04-08-2015, 08:35 PM
(This post was last modified: 04-08-2015, 08:39 PM by SargeMaximus.)
(04-08-2015, 12:32 PM)Womanizer Wrote: As far as rejection is there really such thing. IL just laugh at it and joke about it.
Totally man. Today in sales I learned there are what's known as "smoke screens". That's when someone is being polite but basically telling you they aren't interested at all. You can't sell those, you just can't. Same with women.

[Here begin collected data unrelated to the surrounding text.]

import Mathlib
import Literature.NumberTheory.LFunctions.Zhang2022.Section10Range1113Top
import Literature.NumberTheory.LFunctions.Zhang2022.Section10Range1321MidRel
import Literature.NumberTheory.LFunctions.Zhang2022.Section10CRanges1422
import Literature.NumberTheory.LFunctions.Zhang2022.Section10Lemma102Windows
import Literature.NumberTheory.LFunctions.Zhang2022.AppendixALemma83RelHolds
import HarnessLib

/-!
# Zhang (2022) §10 p. 57: the middle range of `Θ₁(𝐚₁₁,𝐚₁₃)` — node `Z22:§10.u037` (first line)
# as a kernel EDGE from the RELATIVE Lemma 10.2 (clauses (10.9) and (10.11) weighted)

Topic `Literature/NumberTheory/LFunctions/Zhang2022` (Landau–Siegel audit tree; verdict-neutral).
Y. Zhang, *Discrete mean estimates and the Landau–Siegel zero*, arXiv:2211.02515v1 (2022)
[Zhang2022LandauSiegel], §10 p. 57 (tex L2925–2945) — **an unrefereed manuscript under
adjudication; nothing here bears on its Theorems 1–2 or on Landau–Siegel zeros.** ZHANG-L discharge
lane (WP10, seat zl-w10-p3), leaf `Typed.Sec10B.Concl1113` (v19 binder hC1113); companion of sz-d41's
`Skeleton.eq1037a_of` (Section10Range1113), which takes the ABSOLUTE Lemma 10.2 `Skeleton.Lemma102 c′`
— re-typed by RT-01′ (HOME/RETYPE-LEDGER.md; GAP rows G-d43-1, G-d60-1) to the RELATIVE form whose
clauses carry the factor `(∏_{q∣dr}(1 − q⁻¹)⁻¹)² = (dr/φ(dr))²`.

What is PROVED here (kernel-checked; theorem-only, no new definitions, no named facts):

* `final_bound_gen` — the numeric endgame, generic in the weight constants;
* `eq1037a_of_clauses` — **`Typed.Sec10B.Eq1037a c′` ⇐ clause (10.9) of Lemma 10.2 in RELATIVE form
  ∧ the window clause (10.11) in the WEIGHTED form of record (RT-01′/R-26)
  `‖𝔳₂ⱼ(d,r)‖ ≤ C·𝓛(1 + log T)⁴/log P·(∏_{q∣dr}(1−q⁻¹)⁻¹)²`
  ∧ Lemma 8.2 (`Skeleton.Lemma82 c′`) ∧ (8.10) (`Section8cStatements.Eq810`)** — the two Lemma-10.2
  clauses are taken as EXPLICIT hypotheses spelled exactly as in `Skeleton.Lemma102Rel` (clause 2) and
  in the RT-01′ weighted window clause, so that the edge instantiates from whichever relative Lemma 10.2
  node the skeleton carries (`Lemma102RelW`); the relative tolerance `(n/φ(n))²` is absorbed by raising
  the mass exponent of the window weights from `(n/φ(n))⁵` to `(n/φ(n))⁷` (L3-t4's relative assembly
  `Typed.Sec10C.Ranges1422.range_assembly_bound₃`, sz-d33's weights `Sj1321Mid.weight_good_le` /
  and the SHARP window mass `Skeleton.weight_sum_windows 7`, `≤ e^{256}(5 + 𝓛^{1.1})`); total error
  `≪ 𝓛⁻¹³ + 𝓛^{1.1}·𝓛^{5.5}·𝓛⁻¹⁶ = O(𝓛^{−9.4}) = o(α)`;
* `Typed.Sec10B.eq1037a_holds : 0 ≤ c′ → Eq1037a c′` — **Z22:§10.u037 (i) HOLDS** (every input of
  `eq1037a_of_clauses` is a tree theorem: zl-w10-p6's `Lemma102.eq109Rel_of_lemma83Rel`,
  `Lemma102.frakv2_windows_le_of_lemma83Rel`; WP09's `Skeleton.lemma83Rel_holds`; `lemma82_holds`,
  `eq810_holds`).

## References

* Y. Zhang, arXiv:2211.02515v1 (2022), §10 p. 57; Lemma 10.2 p. 55; §8 Lemma 8.2 p. 46, (8.10) p. 48.
  [cite: Zhang2022LandauSiegel, §10 p. 57]
-/

noncomputable section

open Complex Real Finset

namespace Literature.NumberTheory.LFunctions.Zhang2022.Range1113Rel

http://www.goodlookingloser.com/entry/sc...reen-girls


lol. Part of me is happy but the other is like "F" it. I have been messaging a solid of Mount of women on pof so you could say the sub pushed me towards that. I did get laid as well I been having sex with a friend of mine she's cute , but I want to meet different women. Also today marriage popped in my head I believe is because most males I have a conversation with seem to glorify marriage lol , maybe I'm old or I'm conversing with the wrong people. Idk . I'm not a big fan of marriage at least not yet, partially because I haven't meet anyone suitable. Which reminds me I'm having a hard time connecting with women online. Online dating is one of weakeness im more old school approach in person and see where it goes. Lately I have been seeing if I can push things between me and this cute Latina girl I have met. I have this strong intuition that she likes me and wants me , but social conditioning just seems too strong uhhhh it's annoying. Other then that just trying new things out , it feels like I have been reborn ; being a natural is definitely more fun and alot less pressure. I'm hoping the situation improves and I get to meet some kool attractive women I can connect with. Hopefully I can take things between me and that Latina women in a different direction which I am very skeptical about. Also the sub is making me more focused on making money and getting money . Perhaps because I've realized that women are not priority and that eating is and living a comfortable life is more important.
. In other news my online persistence finally paid off. Im meeting a woman next weekend and one tomorrow. My intention is just to make friends, getting laid is secondary like a bonus. My mentality now is less is more. I want to do less ,get more and stick with it. It's Kool how the sub makes sex be what sex is ,instead of this overly glorified act. Main goal right now is get in better shape and master online dating, I check my online dating profiles everyday now as a result of the sub. I don't go out much anymore not too look for woman. Maybe that will change hear shortly , time will tell.